In an astounding and "unprecedented" new account of U.S. government surveillance, Reutersreported Tuesday that Yahoo secretly scanned all of its customers' incoming emails for a specific set of characters, per request of the National Security Agency (NSA) or FBI.
"The order issued to Yahoo appears to be unprecedented and unconstitutional. The government appears to have compelled Yahoo to conduct precisely the type of general, suspicionless search that the Fourth Amendment was intended to prohibit."
--Patrick Toomey, ACLU
The news agency broke the investigation after speaking with "two former employees and a third person apprised of the events," who described how the email giant complied with the vast government directive and built a custom software program to scan hundreds of millions of accounts for a "specific set of characters."
The classified directive was reportedly sent to the company's legal team last year. "It is not known what information intelligence officials were looking for, only that they wanted Yahoo to search for a set of characters," Reuters reported. "That could mean a phrase in an email or an attachment, said the sources, who did not want to be identified."
Reporter Joseph Menn said that he was "unable to confirm whether the 2015 demand went to other companies, or if any complied." Further, it is not known "what data Yahoo may have handed over, if any.">
Private surveillance experts consulted by the news outlet said they had "never seen" such a such a "broad directive for real-time Web collection or one that required the creation of a new computer program," Reuters reported.
According to the reporting, the decision by Yahoo chief executive Marissa Mayer to comply with the government order inflamed some executives. Menn wrote:
They were also upset that Mayer and Yahoo General Counsel Ron Bell did not involve the company's security team in the process, instead asking Yahoo's email engineers to write a program to siphon off messages containing the character string the spies sought and store them for remote retrieval, according to the sources.
The sources said the program was discovered by Yahoo's security team in May 2015, within weeks of its installation. The security team initially thought hackers had broken in.
When Stamos found out that Mayer had authorized the program, he resigned as chief information security officer and told his subordinates that he had been left out of a decision that hurt users' security, the sources said. Due to a programming flaw, he told them hackers could have accessed the stored emails.
Rights groups were instantly outraged over the report.
Sherif Elsayed-Ali, head of technology and human rights at Amnesty International, minced no words when he declared that, "If true, this news will greatly undermine trust in the internet. For a company to secretly search all incoming email of all its customers in a response to a broad government directive would be a blow to privacy and a serious threat to freedom of expression."
"I wonder how the candidates feel about Yahoo spying on every single customer's emails for NSA/FBI. Will they defend this shameful practice?"
--Edward Snowden
"If true," he continued, "this would demonstrate the failure of U.S. government reforms to curb NSA's tendency to try and indiscriminately vacuum up the world's data. The NSA has clearly not changed its spots."
And Patrick Toomey, a staff attorney with the American Civil Liberties Union (ACLU), said the order issued "appears to be unprecedented and unconstitutional."
"The government appears to have compelled Yahoo to conduct precisely the type of general, suspicion-less search that the Fourth Amendment was intended to prohibit," he said in a press statement.

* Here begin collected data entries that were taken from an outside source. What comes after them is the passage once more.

open WeierstrassCurve NumberField IsDedekindDomain Field Literature.NumberTheory.EllipticCurves
  Literature.NumberTheory.GaloisRepresentations Literature.NumberTheory.EllipticCurves.ModularForms
  Literature.NumberTheory.EllipticCurves.RingClassField Rat.HeightOneSpectrum
open Summit.BirchSwinnertonDyer.BirchSwinnertonDyer.Theses.GenusKolyvaginAtTwo
  (KolyvaginRelationAtTwo GrossZagierAllLevels MultPublishedInputsAtTwo EntireLFunctionRat MilneAnyModel MinimalTwinBSDTwo)
open Summit.BirchSwinnertonDyer.BirchSwinnertonDyer.Theses.ByReductionTypeAtTwo
  (GoodOrdinaryRankZeroAtTwo MultiplicativeRankZeroAtTwo SupersingularRankZeroAtTwo AdditiveRankZeroAtTwo)
open Summit.BirchSwinnertonDyer.BirchSwinnertonDyer.Theorems.GenusExact

/-! ## §0 «`E(ℚ)` finite ⟹ every rational point is torsion, read in `E(ℚ̄)`» -/

/-- **`E(ℚ)` finite ⟹ `ι_* s` has finite order in `E(ℚ̄)` for every `s ∈ E(ℚ)`** (the instance-robust reading used by gk2-p3's
`PhantomDescentBit.forall_fixed_odd_torsion_of_rank_zero`).  `WeierstrassCurve.toGeomPoints` (Literature `SelmerCorankProofs`) is stated over a
general field with classical decidability of equality on the base field; the `letI` makes the group law on `E(ℚ)` elaborate the same way here.
[cite: SilvermanAEC2009, VIII.§1] -/
theorem isOfFinAddOrder_toGeomPoints_of_finite (W : WeierstrassCurve ℚ) [W.IsElliptic] [Finite W.toAffine.Point]
    (s : W.toAffine.Point) : IsOfFinAddOrder (WeierstrassCurve.toGeomPoints W s) := by
  letI instD : DecidableEq ℚ := fun a b => Classical.propDecidable (a = b)
  exact (WeierstrassCurve.toGeomPoints W).isOfFinAddOrder (isOfFinAddOrder_of_finite s)

/-! ## §1 (NPh_K) ⟹ the halving bit -/

/-- **(NPh_K) ⟹ hHalf.**  `E/ℚ` elliptic with `ρ_{E,2^n}` onto for all `n`, `K` imaginary quadratic.  If every class of `H¹(K, E[2^L])`
(`L ≥ 1`) dying on `Γ_{K(E[2^L])}` and lying in the Selmer local condition at every finite place is `0` («no locally-trivial phantom
classes», the all-places form of (NPh_K)), then every `K`-rational `R` with a half `Q ∈ E(K̄)` fixed by `Γ_{K(E[4])}` is halvable in `E(K)`:
the level-`4` Kummer class of `2R` is the class of `σ ↦ σQ − Q` (root `Q`, `4Q = 2R`), it dies on `Γ_{K(E[4])}` and is Selmer, hence `0`;
so `2R = 4R″` and `R = 2R″` (`E(K)[2] = 0`). [cite: SilvermanAEC2009, VIII.§2, Thm. X.4.2 (a)] [cite: LawsonWuthrich2016, §7.1] -/
theorem halvingBit_of_nonPhantom
    (W : WeierstrassCurve ℚ) [W.IsElliptic] (K : Type) [Field K] [NumberField K] (hIQ : IsImaginaryQuadratic K)
    (hρ : ∀ n : ℕ, 0 < n → W.HasSurjectiveModNGaloisRep ((2 : ℤ) ^ n))
    (hNPh : ∀ (L : ℕ), 1 ≤ L → ∀ z : galH1Torsion (W.baseChange K) ((2 ^ L : ℕ) : ℤ),
      (∀ ρ' ∈ torsionFixing (W.baseChange K) ((2 ^ L : ℕ) : ℤ), h1Eval (W.baseChange K) ((2 ^ L : ℕ) : ℤ) z ρ' = 0) →
      (∀ w : HeightOneSpectrum (𝓞 K), z ∈ selmerLocalKer (W.baseChange K) (w.adicCompletion K) ((2 ^ L : ℕ) : ℤ)) → z = 0) :
    ∀ (R : (W.baseChange K).toAffine.Point) (Q : geomPoints (W.baseChange K)),
      (∀ ρ ∈ torsionFixing (W.baseChange K) (4 : ℤ), ρ • Q = Q) → (2 : ℤ) • Q = toGeomPoints (W.baseChange K) R →
      ∃ R' : (W.baseChange K).toAffine.Point, (2 : ℤ) • R' = R := by
  haveI hell : (W.baseChange K).IsElliptic := inferInstanceAs ((W.map (algebraMap ℚ K)).IsElliptic)
  intro R Q hQfix hQ
  have h2 : Module.finrank ℚ K = 2 := hIQ.1
  have hs2 : W.HasSurjectiveModNGaloisRep 2 := by simpa using hρ 1 one_pos
  have htorsK : ∀ (k : ℕ) (P : (W.baseChange K).toAffine.Point), ((2 ^ k : ℕ) : ℤ) • P = 0 → P = 0 := fun k P hP ↦
    EigenClassesFinite.forall_zsmul_two_pow_baseChange_eq_zero_of_hasSurjectiveModNGaloisRep_two W K h2 hs2 k P (by exact_mod_cast hP)
  -- the level-`4` Kummer class of `2R`, with root `Q`
  have h4 : ((2 ^ 2 : ℕ) : ℤ) = 4 := by norm_num
  have hn0 : ((2 ^ 2 : ℕ) : ℤ) ≠ 0 := by positivity
  have hdiv4 : ∀ P : geomPoints (W.baseChange K), ∃ Q : geomPoints (W.baseChange K), ((2 ^ 2 : ℕ) : ℤ) • Q = P :=
    (W.baseChange K).zsmul_geomPoints_surjective_of_charZero hn0
  have hQ4 : ((2 ^ 2 : ℕ) : ℤ) • Q = toGeomPoints (W.baseChange K) ((2 : ℤ) • R) := by
    rw [h4, show (4 : ℤ) = 2 * 2 by norm_num, mul_smul, hQ, map_zsmul]
  set δ := kummerMapTorsion (W.baseChange K) ((2 ^ 2 : ℕ) : ℤ) hdiv4 with hδ
  have hκ : δ ((2 : ℤ) • R) =
      kummerClassTorsion (W.baseChange K) ((2 ^ 2 : ℕ) : ℤ) Q (by rw [hQ4]; exact toGeomPoints_mem_fixedPoints _ _) := by
    rw [hδ, kummerMapTorsion_apply]
    exact kummerMapTorsionFun_eq (W.baseChange K) _ hdiv4 _ Q hQ4
  -- it dies on `Γ_{K(E[4])}`
  have hc : ∀ ρ ∈ torsionFixing (W.baseChange K) ((2 ^ 2 : ℕ) : ℤ),
      h1Eval (W.baseChange K) ((2 ^ 2 : ℕ) : ℤ) (δ ((2 : ℤ) • R)) ρ = 0 := by
    intro ρ hρ'
    have hρ4 : ρ ∈ torsionFixing (W.baseChange K) (4 : ℤ) := by rw [← h4]; exact hρ'
    rw [hκ, ← ZeroMemClass.coe_eq_zero, GenusKolyTwistingPrime.coe_h1Eval_kummerClassTorsion (W.baseChange K) _ Q _ hρ', hQfix ρ hρ4,
      sub_self]
  -- and it is Selmer, hence `0` by (NPh_K) at level `L = 2`
  have h0 : δ ((2 : ℤ) • R) = 0 :=
    hNPh 2 (by norm_num) _ hc (fun w ↦ kummerMapTorsion_mem_selmerLocalKer (W.baseChange K) _ hdiv4 _ _)
  -- so `2R = 4R″`, and `R = 2R″` since `E(K)[2] = 0`
  obtain ⟨R'', hR''⟩ : ∃ R'' : (W.baseChange K).toAffine.Point, ((2 ^ 2 : ℕ) : ℤ) • R'' = (2 : ℤ) • R := by
    have hmem : (2 : ℤ) • R ∈ (kummerMapTorsion (W.baseChange K) ((2 ^ 2 : ℕ) : ℤ) hdiv4).ker := by
      rw [AddMonoidHom.mem_ker, ← hδ, h0]
    rw [kummerMapTorsion_ker] at hmem
    obtain ⟨R'', hR''⟩ := hmem
    exact ⟨R'', by simpa using hR''⟩
  refine ⟨R'', ?_⟩
  have h0' : (2 : ℤ) • ((2 : ℤ) • R'' - R) = 0 := by
    rw [zsmul_sub, smul_smul, show (2 : ℤ) * 2 = ((2 ^ 2 : ℕ) : ℤ) by norm_num, hR'', sub_self]
  exact sub_eq_zero.mp (htorsK 1 _ (by simpa using h0'))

"It is deeply disappointing that Yahoo declined to challenge this sweeping surveillance order, because customers are counting on technology companies to stand up to novel spying demands in court," Toomey continued. "If this surveillance was conducted under Section 702 of the Foreign Intelligence Surveillance Act, this story reinforces the urgent need for Congress to reform the law to prevent dragnet surveillance and require increased transparency."
Outcry was swift on social media:
And Mike Masnick noted at TechDirt that the news "comes out less than a week after the NY Times had a big report on how Mayer de-prioritized security, despite having built up a great team of computer security experts called 'The Paranoids'."
"Mayer apparently downplayed or blocked their efforts," Masnick wrote, "leading many to go elsewhere."
He continued:
Now, there are still a number of open questions about this: chief among them if others, such as Google, Microsoft, Facebook, and Twitter were similarly compelled to create similar software.
[...] It seems clear that Yahoo either didn't think it could win a legal fight over this (certainly a possibility), or that it just didn't want to. At the very least, this seems like yet another example of totally secretive rulemaking by the US government on what surveillance capabilities are legal, without any public review or adversarial process designed to make sure that civil liberties are protected. I know that many of the more paranoid folks out there think that the NSA already had deals with the big companies to scan all content, but they weren't supposed to, and as far as we knew they did not as of a few years ago. But if that changed last year, that's a big, big deal, and much more information needs to become public on this.
"This is a clear sign that people can trust neither their government nor their service providers to respect their privacy," added Elsayed-Ali. "Free speech online, and in society in general, cannot thrive in a world where governments can pry into our private lives at will."